Once the evaluation script finishes execution, you will receive numerical values for ROUGE and perplexity. A lower perplexity score indicates that the model is more confident in predicting the reference dataset. A higher ROUGE score indicates better overlap between the generated text and the reference text.

Expected improvement in ROUGE metrics after completing the fine-tuning process compared to the base model.

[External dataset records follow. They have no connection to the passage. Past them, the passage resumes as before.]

/-- **[IUTchII] Cor. 1.12 (ii) for the MODEL theta-evaluation datum** `EtaleLevels.thetaEvaluation …` (over
abc-iut-w4-d030's `θ_env`-data of the natural system, abc-iut-L6-t1's REAL cohomology system, abc-iut-w4-d007's Kummer
map into the genuine limit, the inflation section): `Cor112_ii` — restriction to `D_{μ_-}` maps `{M^×_TM·∞θ(Π)}^ι` into
`M^×_TM(Π)`, the inverse image of the torsion is `∞θ(Π)^ι`, and the splitting `(†μθ)(Π)` exists uniquely modulo torsion —
HOLDS given: `hι` (`ι` fixes the unit classes up to torsion: `ι_Ÿ` lies over `k`, Rmk. 1.4.1 (ii)), `hμ` (torsion
classes on `D_{μ_-}` are unit classes: Kummer theory of MLF, FACT-level), the Prop. 2.2 (ii) translate inputs `τ`
(with `τ 0 = I.etaStd`), `hdesc`, `hrev`, `hfree`, and `hres` (compatibility of `I.resDmu` with restriction on the
limit). The unit-class inputs `(hD₁)`/`(hD₂)` are discharged by the section identity `res_D ∘ inclHd = id` of the
model datum and the standard-type normalisation by the field `PointedInversion.standard`.
[claim: Mochizuki2012, status: disputed] (IUTchII §1 Cor 1.12 (ii), kurims pp.57-58) -/
theorem cor112_ii_thetaEvaluation
    (hι : ∀ m ∈ (thetaEvaluation C hC hS hl hp2 hpl hζ mods f hf hmods h15 L hZ hcharY hlim Env I R c hA hfi U
        ρlim).MxTM,
      IsOfFinAddOrder
        ((thetaEvaluation C hC hS hl hp2 hpl hζ mods f hf hmods h15 L hZ hcharY hlim Env I R c hA hfi U ρlim).iotaLim
            ((thetaEvaluation C hC hS hl hp2 hpl hζ mods f hf hmods h15 L hZ hcharY hlim Env I R c hA hfi U
              ρlim).inclHd m) -
          (thetaEvaluation C hC hS hl hp2 hpl hζ mods f hf hmods h15 L hZ hcharY hlim Env I R c hA hfi U
            ρlim).inclHd m))
    (hμ : ∀ y : h1Lim (EtaleThetaDataOfSetting.phi C) (D.lDeltaTheta l) I.Dmu ⊥, IsOfFinAddOrder y →
      y ∈ (thetaEvaluation C hC hS hl hp2 hpl hζ mods f hf hmods h15 L hZ hcharY hlim Env I R c hA hfi U ρlim).MxTM)
    (τ : ℤ → (EtaleThetaDataOfSetting.coh C).H1 ⊤) (hτ : τ 0 = I.etaStd)
    (hdesc : ∀ o ∈ EtaleThetaDataOfSetting.orbitOne C hC,
      ∃ (n : ℤ) (c' : (EtaleThetaDataOfSetting.coh C).H1 ⊤), 2 • c' = 0 ∧ o = τ n + c')
    (hrev : ∀ n : ℤ, IsOfFinAddOrder (ρlim ((EtaleThetaDataOfSetting.coh C).toLim ⊤ (τ n)) -
      (EtaleThetaDataOfSetting.coh C).toLim ⊤ (τ (-n))))
    (hfree : ∀ m n : ℤ, IsOfFinAddOrder ((EtaleThetaDataOfSetting.coh C).toLim ⊤ (τ m) -
      (EtaleThetaDataOfSetting.coh C).toLim ⊤ (τ n)) → m = n)
    (hres : ∀ x : (EtaleThetaDataOfSetting.coh C).H1 ⊤, IsOfFinAddOrder (I.resDmu x) →
      IsOfFinAddOrder (h1LimRestrict (EtaleThetaDataOfSetting.phi C) (D.lDeltaTheta l) I.Dmu_le ⊥
        ((EtaleThetaDataOfSetting.coh C).toLim ⊤ x))) :
    Literature.IUT.HodgeArakelov.Cor112_ii
      (thetaEvaluation C hC hS hl hp2 hpl hζ mods f hf hmods h15 L hZ hcharY hlim Env I R c hA hfi U ρlim) :=
  ThetaEvaluation.cor112_ii_of_section_of_pointedInversion
    (Ev := thetaEvaluation C hC hS hl hp2 hpl hζ mods f hf hmods h15 L hZ hcharY hlim Env I R c hA hfi U ρlim)
    (fun m _ =>
      thetaEvaluation_resD_inclHd C hC hS hl hp2 hpl hζ mods f hf hmods h15 L hZ hcharY hlim Env I R c hA hfi U ρlim m)
    hι hμ τ hτ hdesc hrev hfree hres

/-! ### With `ρlim :=` the model pointed-inversion pair: `hι` discharged -/

variable (α : (EtaleThetaDataOfSetting.Pi C) ≃ₜ* (EtaleThetaDataOfSetting.Pi C)) (β : D.GtpTheta ≃ₜ* D.GtpTheta)
  (hφ : ∀ g, β (EtaleThetaDataOfSetting.phi C g) = EtaleThetaDataOfSetting.phi C (α g))
  (hAβ : ∀ a : D.GtpTheta, a ∈ D.lDeltaTheta l ↔ β a ∈ D.lDeltaTheta l)
  (hH : ∀ x, x ∈ EtaleThetaDataOfSetting.PiYdd C ↔ α x ∈ EtaleThetaDataOfSetting.PiYdd C)

/-- **`ι` FIXES the unit classes of the model datum** when `iotaLim :=` abc-iut-w5-d072's `pairRhoLim` of an automorphism
pair `(α, β)` (the model pointed inversion): for `m ∈ M^×_TM(Π)`, `iotaLim (inclHd m) = inclHd m` — given that the
retractions and `α` respect the action on `k̄ˣ` (`hψA`, `hαA`: `Ker(Π ↠ G_k)` acts trivially, `α` lies over `G_k`; Rmk.
1.4.1 (ii) "`ι_Ÿ` of `Ÿ̲_k` lifting `ι_X̲̲`", over `k`) and `β` is trivial on the coefficients `(l·Δ_Θ)` (`hβ`). The input
`(hι)` of Cor. 1.12 (ii) on the nose. [claim: Mochizuki2012, status: disputed] (IUTchII §1 Cor 1.12 (ii), kurims p.57) -/
theorem thetaEvaluation_iotaLim_inclHd
    (hψA : ∀ i (k : ↥(EtaleThetaDataOfSetting.PiYdd C ⊓ (R.lift i).K)) (b : Aroot),
      ((R.ψ i k : ↥(I.Dmu ⊓ i.K)) : EtaleThetaDataOfSetting.Pi C) • b = (k : EtaleThetaDataOfSetting.Pi C) • b)
    (hαA : ∀ (x : EtaleThetaDataOfSetting.Pi C) (b : Aroot), α.symm x • b = x • b)
    (hβ : ∀ a : D.GtpTheta, a ∈ D.lDeltaTheta l → β a = a)
    (m) (hm : m ∈ (thetaEvaluation C hC hS hl hp2 hpl hζ mods f hf hmods h15 L hZ hcharY hlim Env I R c hA hfi U
        (EtaleThetaDataOfSetting.pairRhoLim C α β hφ hAβ hH)).MxTM) :
    (thetaEvaluation C hC hS hl hp2 hpl hζ mods f hf hmods h15 L hZ hcharY hlim Env I R c hA hfi U
        (EtaleThetaDataOfSetting.pairRhoLim C α β hφ hAβ hH)).iotaLim
      ((thetaEvaluation C hC hS hl hp2 hpl hζ mods f hf hmods h15 L hZ hcharY hlim Env I R c hA hfi U
        (EtaleThetaDataOfSetting.pairRhoLim C α β hφ hAβ hH)).inclHd m) =
      (thetaEvaluation C hC hS hl hp2 hpl hζ mods f hf hmods h15 L hZ hcharY hlim Env I R c hA hfi U
        (EtaleThetaDataOfSetting.pairRhoLim C α β hφ hAβ hH)).inclHd m := by
  -- the unit class `inclHd m` is a `Π_Ÿ`-level Kummer class of a unit
  have himg : R.h1LimSection m ∈
      (AddSubgroup.toSubgroup.symm
        (U.map (h1LimKummer (EtaleThetaDataOfSetting.phi C) (D.lDeltaTheta l) (EtaleThetaDataOfSetting.PiYdd C)
          c hA hfi)) : Set (h1Lim (EtaleThetaDataOfSetting.phi C) (D.lDeltaTheta l)
            (EtaleThetaDataOfSetting.PiYdd C) ⊥)) := by
    rw [← R.h1LimSection_image_kummer c hA hfi hψA U]
    exact ⟨m, hm, rfl⟩
  exact h1LimAutEquiv_eq_self_of_mem_kummer (EtaleThetaDataOfSetting.phi C) (D.lDeltaTheta l)
    (EtaleThetaDataOfSetting.PiYdd C) c α β hφ hAβ hH hA hfi hαA hβ U himg
import Summits.QuantumFields.YangMills.Theorems.UnitScaleTiltProp7StubEXOfChartPiecesTwL
import Summits.QuantumFields.YangMills.Theorems.UnitScaleTiltProp7StubEXOfDisplayedRowsWS
import Summits.QuantumFields.YangMills.Theorems.UnitScaleTiltProp7ChartPiecesTwS
import Summits.QuantumFields.YangMills.Theorems.UnitScaleTiltProp7ChartDatumSplitS
import Summits.QuantumFields.YangMills.Theorems.UnitScaleTiltProp7ChartLandauSplitS
import Summits.QuantumFields.YangMills.Theorems.UnitScaleTiltProp7DbarTwSymWindow
import Summits.QuantumFields.YangMills.Theorems.UnitScaleTiltProp7CmapTwSymInputs
import HarnessLib

/-!
# Route `UnitScaleTilt`, crux K1 child «MinimiserStabilityRegPr» (stmt-QuantumFields-19200), skeleton v10, stub `stub_existenceMinimalOrbit` (EX), route (α) — **THE EX KNIT AT THE
# CHART OF RECORD AND THE SYMMETRIC SLICE, v2.6ˢ** (★★OWNER RULING g26-№12 «EX frames of record := symmetric centre-anchored: `logChartTwS`∕`QTwS`∕`CmapTwS`∕`Chart47T3twS`» +
# RULING g26-№19 «(α-S) ADOPTED — the slice is RE-BASED with the chart: `AvgCondPrintS` (SYMMETRIC slice Σ_kˢ, explicit witness `ũ_S`); print's comb slice `AvgCondPrint` leaves
# the EX DISPLAY; CHART-Σ + (WΣ) leave the knit»; ORDER (2): «knit `…StubEXOfChartPiecesTwS` (v2.6ˢ)»; knit ruler's letter plan (J1), ★★OWNER ACK 34 (1) «THE KNIT SHAPE OF RECORD»):
# the (α-S) twin of ✓`Prop7StubEXOfChartPiecesTwL.stubEX_of_chartPiecesTwL` (v2.5) — same architecture, every chart object re-based, CHART-Σ's nine (WΣ) windows replaced by the
# two L-only numerals (WF) `10⁹L²e ≤ 1`, `10¹²L³ε₀ ≤ 1` of the symmetric-frame suppliers W3∕W5 and ONE displayed witness row

Cell `ym3-torus`, width seat `ym-ust-19200-w2` (gen 3; EX KNIT RULER, RULING g26-№19 ORDER (2) file F5).  THEOREMS ONLY (0 `def`, 0 `sorry`).  CONDITIONAL: this file does NOT
close the stub — the remaining inputs are displayed hypotheses with named suppliers (below); `--supports stmt-QuantumFields-19200 --as helper`, count-neutral.  YM₃ on T³ is a
ladder rung (R3), not the Clay problem; nothing here claims the stub, the crux, d = 4 or the mass gap.

THE PRINT.  [Balaban1985Variational] Prop. 7 p. 299 («a unique minimum of the functional A(U₁U₀) on the space (6)»); (19)–(21) p. 281 (the slice: (19) size, (20) average, (21)
restricted Landau gauge); (43)–(49) p. 285 and Prop. 3 p. 289 (the chart `A′ ↦ A′ − HD(A′)`, `QH = I`, `RD*H = 0` (45), `|HX| ≤ O(1)|X|` (46)); (102)–(103) p. 293, (111)–(112)
p. 294, Prop. 5 p. 294, (129) p. 297, (141)–(142) p. 299; [Balaban1985RegularSpaces] (1.19) p. 79, (1.28)–(1.31) pp. 81–82, (1.37) p. 82, Thm 2 p. 83, Prop. 7 p. 98;
[Balaban1985Averaging] (87) p. 31 (the witness' centre values), (89)–(92) p. 31 (the twisted double average); [Balaban1985BackgroundPropagators] Thm 3.12 p. 420 ((45)–(46)'s
supplier), (3.124) p. 420, (3.14) p. 393.  THE ROUTE'S RE-BASE: the averaging frames of the chart and the normalisation of the slice witness are the SYMMETRIC accumulated frames
`w^{sym}` (`frameTwS`) instead of print's comb frames — RULING g25-№3 chose the symmetric average; RULINGS g26-№12∕№19 align the chart and the slice with it.

WHAT IS PROVED (sorry-free, no definition).  §0 `windows_of_W` ((WF) ⇒ `2α ≤ ⅛`, `e ≤ 1∕20`, `L ≥ 3`).  ★★★ **`stubEX_of_chartPiecesTwS`** — the REGISTERED text of
`stub_existenceMinimalOrbit` (all `L > 1`, all `B₃ > 4`) from the displayed rows: N06(d = 3) `norm_G`∕`norm_H₁` ([Balaban1985BackgroundPropagators] Thms 3.12–3.13), Prop. 4
`prop4`, (45)–(46)-twˢ `h46tw` (∃ H: `QTwS U₀ ∘ H = id`, `IsLandauPrint U₀ (HY)`, `‖HY‖ ≤ B_H·η‖Y‖`; supplier of record: Thm 3.12's `H(U₀)` against `Q := QTwS U₀`, WANTED №g25-1),
(WF) `hWe`∕`hWε`, **the CHART-ΣS witness row `hWit`** (∀ U₀ ∈ 𝔘_k(α), ∀ X Hermitian-traceless of (19)-size `< e`: `∃ u, NormS U₀ X (e^{iX}) u`; supplier ★w5-20520 g4
`…SymSliceWitness`), `hMe`, (W137) `hw137`, `hBH0`, (W47q) `hq47` (`9·(40M₀ˢ∕e²)·B_H·ε′ < 1`, `M₀ˢ = 6(2e + 2700Lα)`), (W47R) `hR6`, (102)-twS∕(129)-twS `h102`∕`h129`, (102)-L∕(129)-L
`h102L`∕`h129L`, `hrε`, the XL row `hXtw″` ((112) ∘ Prop. 5 ∘ (123)–(140) ∘ E–L at `A′ = iη·ι(A₁ + H₁ Bsym)` for the `H` of `h46tw`, chart remainder `Dfix (CmapTwS U₀) H C₂ˢ`), the
(γ)-growth input `hGrowth` (antecedents `AvgCondPrintS X`, `NormS U₀ X (e^{iX}) u`, `W = (e^{iX}U₀)^u ∈ 𝔅_k(V)`, E–L; route-R), the Thm 2 torus sockets `hThm2` (lit `Thm2TorusAt`;
lit-balaban∕inputs desk).  PROVED INSIDE (by name): (B20) ✓`bound20_symLog_of_closeAvg`; CHART-112ˢ ✓`hChart_of_piecesTwS` with (20)ˢ by ✓`fibreClauseS_of_chart47twS`; datum
✓`hXtw_of_split_etaS`; (21) ✓`hXtw'_of_splitLS`; Prop. 3 ✓`chart47twS_of_regPr_eta`; (WIN-twˢ) ✓`dbarTwS_window_of_regPr`; composition ✓`stubEX_of_displayedRows_wS` (C-minˢ ∘ COV ∘
spine v2ˢ).  η-ORDER TABLE (unchanged from v2.3–v2.5): `‖H‖ ≤ B_H·η`, `C₂ˢ = 40M₀ˢ∕(e·η)²`, `ε₃ = η·ε′`, `‖A′‖ ≤ η(r + 2B₀α) ≤ η·ε′`; `C₂‖H‖ε₃ = (40M₀ˢ∕e²)·B_H·ε′` is height-free.

References: T. Bałaban, CMP 102 (1985) 277–309 [Balaban1985Variational]; CMP 99 (1985) 75–102 [Balaban1985RegularSpaces]; CMP 98 (1985) 17–51 [Balaban1985Averaging]; CMP 99 (1985)
389–434 [Balaban1985BackgroundPropagators] (loci as above).
-/

set_option autoImplicit false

By saving these scripts, you establish a repeatable baseline. If you decide to adjust training hyperparameters, change your LoRA rank configuration, or increase your dataset size, you can rerun this exact script to verify whether those changes resulted in a measurable improvement.

References

Evaluate Documentation, Hugging Face, 2024 - Official documentation for the Hugging Face library used in the practical script for calculating metrics.
ROUGE: A Package for Automatic Evaluation of Summaries, Chin-Yew Lin, 2004 Text Summarization Branches Out (Association for Computational Linguistics) - The foundational paper introducing the ROUGE metric suite for automated evaluation of text generation.
Speech and Language Processing, Daniel Jurafsky, James H. Martin, 2026 (Pearson) - A comprehensive textbook section explaining the mathematical foundations of language modeling and perplexity (3rd Edition Draft).
A Survey on Evaluation of Large Language Models, Yupeng Chang, Xu Wang, Jindong Wang, Yuan Wu, Linyi Yang, Kaijie Zhu, Hao Chen, Xiaoyuan Yi, Cunxiang Wang, Yidong Wang, Wei Ye, Yue Zhang, Yi Chang, Philip S. Yu, Qiang Yang, Xing Xie, 2024 ACM Transactions on Intelligent Systems and Technology, Vol. 15 (ACM) DOI: 10.1145/3641289 - A recent overview of methodologies and benchmarks for assessing the performance of language models.